Overall, these data suggest that SMYD3 directly interact with SMAD3 through its C-terminal domain, and this region is crucial for EMT genes modulation, independently of SMYD3 methylation activity.

SMYD3 is indispensable for SMAD3 association to the chromatin

SMYD3 protein localized both in the cytoplasm and nucleus of TGFβ-treated NMuMG cells, and was more abundant in the former compartment (Supplementary Figure S5A). Following TGFβ treatment, SMAD3 primarily localizes in the nucleus, where SMYD3/SMAD3 interaction was detectable, pointing to a potential role of this interaction in nuclear functions (Supplementary Figure S5A).

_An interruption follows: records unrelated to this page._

import Summits.CriticalPhenomena.CardyFormulaZ2.Theorems.CardyIKTransportIKMixedBoxCrossingDefectStubRowTwist

/-!
# Helper `noiseOp_variance_le` (hypercube noise-operator variance contraction) for the line
# `defect-closure-exploration` (crux `IKMixedBoxCrossing`, stmt-CriticalPhenomena-5911)

Support file (`--supports stmt-CriticalPhenomena-5911`), ingredient (W-a) of the exterior-row `L²`
robustness theorem. On the hypercube `Fin n → Bool` with coordinate-dependent flip probabilities
`p : Fin n → [0, 1]`, the NOISE OPERATOR is

  `(T_p f)(s) = Σ_ε w(ε) f(s ⊕ ε)`, `w(ε) = ∏_i (if ε i then p i else 1 - p i)`,

and the claim is the variance contraction (uniform average `𝔼`, `Var g = 𝔼 (g - 𝔼 g)²`)

  `Var (T_p f) ≤ r² · Var f` whenever `|1 - 2 p_i| ≤ r` for all `i`.

Proof (Walsh expansion, everything a finite sum). With `σ b = if b then -1 else 1` and the Walsh products
`χ_S(s) = ∏_{i ∈ S} σ(s i)` (`S : Fin n → Bool`):
* dual orthogonality `Σ_S χ_S(s) χ_S(t) = 2^n [s = t]` (a product of the one-coordinate sums
  `σ(s i) σ(t i) + 1`, `Fintype.prod_sum`), whence Parseval `Σ_S (Σ_s g s χ_S s)² = 2^n Σ_s g(s)²` and
  `Var g = Σ_{S ≠ ∅} ĝ(S)²`, `ĝ(S) = (Σ_s g s χ_S s) / 2^n` (the `S = ∅` coefficient is the mean);
* the Walsh products are eigenfunctions, `Σ_ε w(ε) χ_S(u ⊕ ε) = ρ_S χ_S(u)` with
  `ρ_S = ∏_{i ∈ S} (1 - 2 p_i)` (again a product of one-coordinate sums), so that, `T_p` being symmetric
  (`s ↦ s ⊕ ε` is an involution of the cube), `(T_p f)^(S) = ρ_S f̂(S)`;
* `ρ_S² ≤ r²` for `S ≠ ∅`: one factor is `≤ r²`, the others are in `[0, 1]`.
Hence `Var (T_p f) = Σ_{S ≠ ∅} ρ_S² f̂(S)² ≤ r² Σ_{S ≠ ∅} f̂(S)² = r² Var f`.
-/

namespace Summit.CriticalPhenomena.CardyFormulaZ2.Cruxes.IKMixedBoxCrossing.DefectClosureExploration

open scoped Classical BigOperators
open Finset

namespace NoiseOpStub

/-! ## §1 Walsh products: dual orthogonality and Parseval -/

/-- Dual orthogonality in product form: `Σ_S χ_S(s) χ_S(t) = ∏_i (σ(s i) σ(t i) + 1)`. -/
theorem walsh_sum_mul_eq_prod (n : ℕ) (s t : Fin n → Bool) :
    ∑ S : Fin n → Bool, (∏ i, if S i then (if s i then (-1 : ℝ) else 1) else 1) *
        (∏ i, if S i then (if t i then (-1 : ℝ) else 1) else 1) =
      ∏ i : Fin n, ((if s i then (-1 : ℝ) else 1) * (if t i then (-1 : ℝ) else 1) + 1) := by
  calc ∑ S : Fin n → Bool, (∏ i, if S i then (if s i then (-1 : ℝ) else 1) else 1) *
        (∏ i, if S i then (if t i then (-1 : ℝ) else 1) else 1)
      = ∑ S : Fin n → Bool, ∏ i, (if S i then (if s i then (-1 : ℝ) else 1) *
          (if t i then (-1 : ℝ) else 1) else 1) := by
        refine Finset.sum_congr rfl fun S _ => ?_
        rw [← Finset.prod_mul_distrib]
        refine Finset.prod_congr rfl fun i _ => ?_
        cases S i <;> simp
    _ = ∏ i : Fin n, ∑ b : Bool, (if b then (if s i then (-1 : ℝ) else 1) *
          (if t i then (-1 : ℝ) else 1) else 1) :=
        (Fintype.prod_sum fun (i : Fin n) (b : Bool) =>
          if b then (if s i then (-1 : ℝ) else 1) * (if t i then (-1 : ℝ) else 1) else 1).symm
    _ = ∏ i : Fin n, ((if s i then (-1 : ℝ) else 1) * (if t i then (-1 : ℝ) else 1) + 1) := by
        refine Finset.prod_congr rfl fun i _ => ?_
        rw [Fintype.sum_bool]
        simp

/-- Dual orthogonality, diagonal case: `Σ_S χ_S(s)² = 2^n`. -/
theorem walsh_sum_mul_self (n : ℕ) (s : Fin n → Bool) :
    ∑ S : Fin n → Bool, (∏ i, if S i then (if s i then (-1 : ℝ) else 1) else 1) *
        (∏ i, if S i then (if s i then (-1 : ℝ) else 1) else 1) = 2 ^ n := by
  rw [walsh_sum_mul_eq_prod]
  have h : ∀ i, (if s i then (-1 : ℝ) else 1) * (if s i then (-1 : ℝ) else 1) + 1 = 2 := fun i => by
    cases s i <;> norm_num
  simp only [h, Finset.prod_const, Finset.card_univ, Fintype.card_fin]

/-- Dual orthogonality, off-diagonal case: `Σ_S χ_S(s) χ_S(t) = 0` for `s ≠ t`. -/
theorem walsh_sum_mul_of_ne (n : ℕ) (s t : Fin n → Bool) (hst : s ≠ t) :
    ∑ S : Fin n → Bool, (∏ i, if S i then (if s i then (-1 : ℝ) else 1) else 1) *
        (∏ i, if S i then (if t i then (-1 : ℝ) else 1) else 1) = 0 := by
  rw [walsh_sum_mul_eq_prod]
  obtain ⟨i, hi⟩ := Function.ne_iff.mp hst
  refine Finset.prod_eq_zero (Finset.mem_univ i) ?_
  revert hi
  cases s i <;> cases t i <;> norm_num

/-- Abstract Parseval identity: if the family `χ S`, `S : β`, satisfies the dual orthogonality relations
`Σ_S χ_S(s) χ_S(s) = N` and `Σ_S χ_S(s) χ_S(t) = 0` (`s ≠ t`), then `Σ_S (Σ_s g s χ_S s)² = N Σ_s g(s)²`. -/
theorem sum_sq_sum_mul_eq {α β : Type*} [Fintype α] [Fintype β] (χ : β → α → ℝ) (N : ℝ)
    (hdiag : ∀ s, ∑ S, χ S s * χ S s = N) (hoff : ∀ s t, s ≠ t → ∑ S, χ S s * χ S t = 0)
    (g : α → ℝ) : ∑ S, (∑ s, g s * χ S s) ^ 2 = N * ∑ s, g s ^ 2 := by
  calc ∑ S, (∑ s, g s * χ S s) ^ 2
      = ∑ S, ∑ s, ∑ t, g s * g t * (χ S s * χ S t) := by
        refine Finset.sum_congr rfl fun S _ => ?_
        rw [sq, Finset.sum_mul_sum]
        exact Finset.sum_congr rfl fun s _ => Finset.sum_congr rfl fun t _ => by ring
    _ = ∑ s, ∑ t, g s * g t * ∑ S, χ S s * χ S t := by
        rw [Finset.sum_comm]
        refine Finset.sum_congr rfl fun s _ => ?_
        rw [Finset.sum_comm]
        refine Finset.sum_congr rfl fun t _ => ?_
        rw [Finset.mul_sum]
    _ = ∑ s, g s * g s * N := by
        refine Finset.sum_congr rfl fun s _ => ?_
        rw [Fintype.sum_eq_single s fun t hts => by rw [hoff s t (Ne.symm hts), mul_zero], hdiag]
    _ = N * ∑ s, g s ^ 2 := by
        rw [Finset.mul_sum]
        exact Finset.sum_congr rfl fun s _ => by ring

/-- Expansion of the sum of squared deviations from the mean on the cube:
`Σ_s (g s - m)² = Σ_s g(s)² - (Σ g)² / 2^n`, `m = (Σ g) / 2^n`. -/
theorem sum_sq_sub_mean (n : ℕ) (g : (Fin n → Bool) → ℝ) :
    ∑ s, (g s - (∑ t, g t) / 2 ^ n) ^ 2 = ∑ s, g s ^ 2 - (∑ t, g t) ^ 2 / 2 ^ n := by
  have hN : (2 : ℝ) ^ n ≠ 0 := by positivity
  have hcard : ((univ : Finset (Fin n → Bool)).card : ℝ) = 2 ^ n := by
    exact_mod_cast (show (univ : Finset (Fin n → Bool)).card = 2 ^ n by simp)
  simp only [sub_sq, Finset.sum_add_distrib, Finset.sum_sub_distrib, Finset.sum_const, nsmul_eq_mul,
    hcard]
  rw [show ∑ s : Fin n → Bool, 2 * g s * ((∑ t, g t) / 2 ^ n) = 2 * (∑ s, g s) * ((∑ t, g t) / 2 ^ n) by
    rw [Finset.mul_sum, Finset.sum_mul]]
  field_simp
  ring

/-- Variance in terms of the non-constant Walsh coefficients:
`(Σ_s (g s - m)²) / 2^n = Σ_{S ≠ ∅} ĝ(S)²`, `ĝ(S) = (Σ_s g s χ_S s) / 2^n`, `m = (Σ g) / 2^n`. -/
theorem var_eq_sum_coef_sq (n : ℕ) (g : (Fin n → Bool) → ℝ) :
    (∑ s, (g s - (∑ t, g t) / 2 ^ n) ^ 2) / 2 ^ n =
      ∑ S ∈ (univ : Finset (Fin n → Bool)).erase (fun _ => false),
        ((∑ s, g s * ∏ i, if S i then (if s i then (-1 : ℝ) else 1) else 1) / 2 ^ n) ^ 2 := by
  have hN : (2 : ℝ) ^ n ≠ 0 := by positivity
  have parseval : ∑ S : Fin n → Bool,
      (∑ s, g s * ∏ i, if S i then (if s i then (-1 : ℝ) else 1) else 1) ^ 2 = 2 ^ n * ∑ s, g s ^ 2 :=
    sum_sq_sum_mul_eq (fun (S s : Fin n → Bool) => ∏ i, if S i then (if s i then (-1 : ℝ) else 1) else 1)
      (2 ^ n) (walsh_sum_mul_self n) (walsh_sum_mul_of_ne n) g
  rw [Finset.sum_erase_eq_sub (Finset.mem_univ _)]
  have h0 : (∑ s, g s * ∏ i : Fin n,
      if (fun _ : Fin n => false) i then (if s i then (-1 : ℝ) else 1) else 1) = ∑ t, g t := by
    simp
  rw [h0]
  simp_rw [div_pow]
  rw [← Finset.sum_div, parseval, sum_sq_sub_mean]
  field_simp

/-! ## §2 The noise operator on Walsh products -/

/-- The Walsh products are eigenfunctions of the noise operator:
`Σ_ε w(ε) χ_S(u ⊕ ε) = ρ_S χ_S(u)`, `ρ_S = ∏_{i ∈ S} (1 - 2 p_i)`. -/
theorem noise_walsh (n : ℕ) (p : Fin n → ℝ) (S u : Fin n → Bool) :
    ∑ ε : Fin n → Bool, (∏ i, if ε i then p i else 1 - p i) *
        (∏ i, if S i then (if xor (u i) (ε i) then (-1 : ℝ) else 1) else 1) =
      (∏ i, if S i then 1 - 2 * p i else 1) *
        (∏ i, if S i then (if u i then (-1 : ℝ) else 1) else 1) := by
  calc ∑ ε : Fin n → Bool, (∏ i, if ε i then p i else 1 - p i) *
        (∏ i, if S i then (if xor (u i) (ε i) then (-1 : ℝ) else 1) else 1)
      = ∑ ε : Fin n → Bool, ∏ i, ((if ε i then p i else 1 - p i) *
          (if S i then (if xor (u i) (ε i) then (-1 : ℝ) else 1) else 1)) := by
        refine Finset.sum_congr rfl fun ε _ => ?_
        rw [Finset.prod_mul_distrib]
    _ = ∏ i, ∑ b : Bool, ((if b then p i else 1 - p i) *
          (if S i then (if xor (u i) b then (-1 : ℝ) else 1) else 1)) :=
        (Fintype.prod_sum fun (i : Fin n) (b : Bool) =>
          (if b then p i else 1 - p i) * (if S i then (if xor (u i) b then (-1 : ℝ) else 1) else 1)).symm
    _ = ∏ i, ((if S i then 1 - 2 * p i else 1) * (if S i then (if u i then (-1 : ℝ) else 1) else 1)) := by
        refine Finset.prod_congr rfl fun i _ => ?_
        rw [Fintype.sum_bool]
        cases S i <;> cases u i <;> simp <;> ring
    _ = (∏ i, if S i then 1 - 2 * p i else 1) *
          (∏ i, if S i then (if u i then (-1 : ℝ) else 1) else 1) := Finset.prod_mul_distrib

/-- Symmetry transfer: if `s ↦ act s e` is an involution for every `e` and `χ` is an eigenfunction of the
kernel `f ↦ (s ↦ Σ_e w(e) f(act s e))` with eigenvalue `ρ`, then `Σ_s (Σ_e w e f(act s e)) χ(s) = ρ Σ_s f s χ s`. -/
theorem sum_noise_mul_eq {α E : Type*} [Fintype α] [Fintype E] (act : α → E → α)
    (hact : ∀ s e, act (act s e) e = s) (w : E → ℝ) (χ : α → ℝ) (ρ : ℝ)
    (heig : ∀ u, ∑ e, w e * χ (act u e) = ρ * χ u) (f : α → ℝ) :
    ∑ s, (∑ e, w e * f (act s e)) * χ s = ρ * ∑ s, f s * χ s := by
  calc ∑ s, (∑ e, w e * f (act s e)) * χ s
      = ∑ s, ∑ e, w e * f (act s e) * χ s := by simp_rw [Finset.sum_mul]
    _ = ∑ e, ∑ s, w e * f (act s e) * χ s := Finset.sum_comm
    _ = ∑ e, ∑ u, w e * f u * χ (act u e) := by
        refine Finset.sum_congr rfl fun e _ => ?_
        exact Fintype.sum_equiv (Function.Involutive.toPerm (fun s => act s e) fun s => hact s e) _ _
          fun s => by simp only [Function.Involutive.coe_toPerm, hact]
    _ = ∑ u, ∑ e, w e * f u * χ (act u e) := Finset.sum_comm
    _ = ∑ u, f u * ∑ e, w e * χ (act u e) := by
        refine Finset.sum_congr rfl fun u _ => ?_
        rw [Finset.mul_sum]
        exact Finset.sum_congr rfl fun e _ => by ring
    _ = ρ * ∑ s, f s * χ s := by
        rw [Finset.mul_sum]
        exact Finset.sum_congr rfl fun u _ => by rw [heig]; ring

/-- Eigenvalue bound: for `S ≠ ∅` and `|1 - 2 p_i| ≤ r`, `0 ≤ p_i ≤ 1`, one has `ρ_S² ≤ r²`. -/
theorem rho_sq_le (n : ℕ) (p : Fin n → ℝ) (r : ℝ) (hp : ∀ i, 0 ≤ p i ∧ p i ≤ 1 ∧ |1 - 2 * p i| ≤ r)
    (S : Fin n → Bool) (hS : S ≠ fun _ => false) :
    (∏ i, if S i then 1 - 2 * p i else 1) ^ 2 ≤ r ^ 2 := by
  obtain ⟨i₀, hi₀⟩ : ∃ i, S i = true := by
    by_contra h
    exact hS (funext fun i => by simpa using fun hi => h ⟨i, hi⟩)
  rw [← Finset.prod_pow, ← Finset.mul_prod_erase univ _ (Finset.mem_univ i₀)]
  have h1 : (if S i₀ then 1 - 2 * p i₀ else 1) ^ 2 ≤ r ^ 2 := by
    rw [if_pos hi₀]
    have h := (hp i₀).2.2
    rw [abs_le] at h
    exact sq_le_sq' h.1 h.2
  have h2 : ∏ i ∈ univ.erase i₀, (if S i then 1 - 2 * p i else 1) ^ 2 ≤ 1 := by
    refine Finset.prod_le_one (fun i _ => sq_nonneg _) fun i _ => ?_
    split_ifs
    · have h := hp i
      nlinarith [h.1, h.2.1]
    · simp
  calc (if S i₀ then 1 - 2 * p i₀ else 1) ^ 2 * ∏ i ∈ univ.erase i₀, (if S i then 1 - 2 * p i else 1) ^ 2
      ≤ r ^ 2 * 1 := mul_le_mul h1 h2 (Finset.prod_nonneg fun i _ => sq_nonneg _) (sq_nonneg r)
    _ = r ^ 2 := mul_one _

end NoiseOpStub

/-- (W-a) NOISE-OPERATOR VARIANCE CONTRACTION on the hypercube (Bool/XOR form, coordinate-dependent flip
probabilities `p i ∈ [0, 1]` with `|1 - 2 p i| ≤ r`): `Var (T_p f) ≤ r² · Var f`, where
`(T_p f)(s) = Σ_ε (∏_i if ε i then p i else 1 - p i) f(s ⊕ ε)` and `Var g = (Σ_s (g s - (Σ g)/2^n)²)/2^n`. -/
theorem noiseOp_variance_le : ∀ (n : ℕ) (p : Fin n → ℝ) (r : ℝ),
    (∀ i, 0 ≤ p i ∧ p i ≤ 1 ∧ |1 - 2 * p i| ≤ r) → ∀ f : (Fin n → Bool) → ℝ,
    (∑ s : Fin n → Bool, ((∑ ε : Fin n → Bool, (∏ i, if ε i then p i else 1 - p i) * f (fun i => xor (s i) (ε i)))
        - (∑ t : Fin n → Bool, ∑ ε : Fin n → Bool, (∏ i, if ε i then p i else 1 - p i) * f (fun i => xor (t i) (ε i))) / 2 ^ n) ^ 2) / 2 ^ n
      ≤ r ^ 2 * ((∑ s : Fin n → Bool, (f s - (∑ t : Fin n → Bool, f t) / 2 ^ n) ^ 2) / 2 ^ n) := by
  intro n p r hp f
  rw [NoiseOpStub.var_eq_sum_coef_sq n (fun s => ∑ ε : Fin n → Bool,
      (∏ i, if ε i then p i else 1 - p i) * f (fun i => xor (s i) (ε i))),
    NoiseOpStub.var_eq_sum_coef_sq n f, Finset.mul_sum]
  refine Finset.sum_le_sum fun S hS => ?_
  have hS0 : S ≠ fun _ => false := Finset.ne_of_mem_erase hS
  rw [NoiseOpStub.sum_noise_mul_eq (fun (s ε : Fin n → Bool) (i : Fin n) => xor (s i) (ε i))
      (fun s ε => funext fun i => by simp) (fun ε => ∏ i, if ε i then p i else 1 - p i)
      (fun s => ∏ i, if S i then (if s i then (-1 : ℝ) else 1) else 1)
      (∏ i, if S i then 1 - 2 * p i else 1) (NoiseOpStub.noise_walsh n p S) f,
    mul_div_assoc, mul_pow]
  exact mul_le_mul_of_nonneg_right (NoiseOpStub.rho_sq_le n p r hp S hS0) (sq_nonneg _)

end Summit.CriticalPhenomena.CardyFormulaZ2.Cruxes.IKMixedBoxCrossing.DefectClosureExploration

SMYD3 critical role in EMT regulation (23) (Figures 13) prompted us to investigate SMYD3 ability to directly associate to mesenchymal gene regulatory regions. ChIP assays in TGFβ treated MCF10A cells showed that SMYD3 is recruited at the Snail1, Sox4, MMP9 and Vimentin regulatory regions. To provide further mechanistic insight, we assayed SMAD2/3 recruitment at these mesenchymal target genes in SMYD3 knockdown and control ShScramble cells. Chromatin immunoprecipitation (ChIP) assays revealed that SMAD2/3 engagement at mesenchymal genes was significantly reduced by SMYD3 depletion (Figure 4A and Supplementary Figure S5B).

Figure 4.

Figure 4.

SMYD3 assists SMAD3 recruitment to the chromatin. (A) SMAD2/3 and SMYD3 association to regulatory regions of EMT markers was analyzed by ChIP qPCR, in ShScramble and ShSMYD3 MCF10A cells treated with 5ng/ml TGFβ for 24 h. Data are expressed as fold enrichment relative to ShScramble cells and represent means±SD. Statistical analysis was performed with Student's t test. n = 4, * P ≤ 0.05, ** P ≤ 0.01, *** P ≤ 0.001. (B) SMAD2/3 and SMYD3 association to EMT markers was analyzed by ChIP qPCR, in MCF10A cells co-treated with 5ng/ml TGFβ and 10 μM BCI121 for 24 h. Data are expressed as fold enrichment relative to control cells. Data represent means±SD. Statistical analysis was performed with unpaired Student's t test. n = 4, * P ≤ 0.05, ** P ≤ 0.01, *** P ≤ 0.001. (C) immunofluorescence microscopy of shSMYD3 or shScramble NMuMG cells treated with 10 ng/ml TGFβ for 2 h. The staining for the phosphorylated SMAD3 (P-SMAD3) (left panel), for DAPI (center panel) and the merge of the two stainings (right panel) are shown. Scale bar = 10 μm. (D) Western-blot analysis of P-SMAD3 and SMAD2/3 levels in shSMYD3 or shScramble NMuMG cells, treated with 10 ng/ml TGFβ for for 30 min. Relative band intensity, normalized over total SMAD2/3 proteins, is indicated. (E) Western-blot analysis of cytoplasmic (C) and nuclear (N) P-SMAD3 in shSMYD3 or shScramble NMuMG cells treated with 10 ng/ml TGFβ for 30 min. GAPDH was used as cytoplasmic marker, histone H3 as nuclear marker. (F) ChIP assay was performed to evaluate SMYD3, SMAD2/3, RNAPolII, H3K9me3, H3K9Ac, H3K27me3 occupancy at the Snail1 promoter, in NMuMG cells treated with 10ng/ml TGFβ for 6 h. Data are normalized on IgG and represent means ± SD. Statistical analysis was performed with Student's t test. n = 3, * P ≤ 0.05, ** P ≤ 0.01. (G) ChIP assay was performed to evaluate SMYD3 and SMAD2/3 occupancy at the Snail1 promoter, in NMuMG cells obtained as in Figure 3F, treated with 10ng/ml TGFβ for 6 h. SiS refers to SiSMYD3 cells. Data are normalized on IgG and represent means±SD. Statistical analysis was performed with unpaired Student's t test. n = 3, * P ≤ 0.05, ** P ≤ 0.01, *** P ≤ 0.001.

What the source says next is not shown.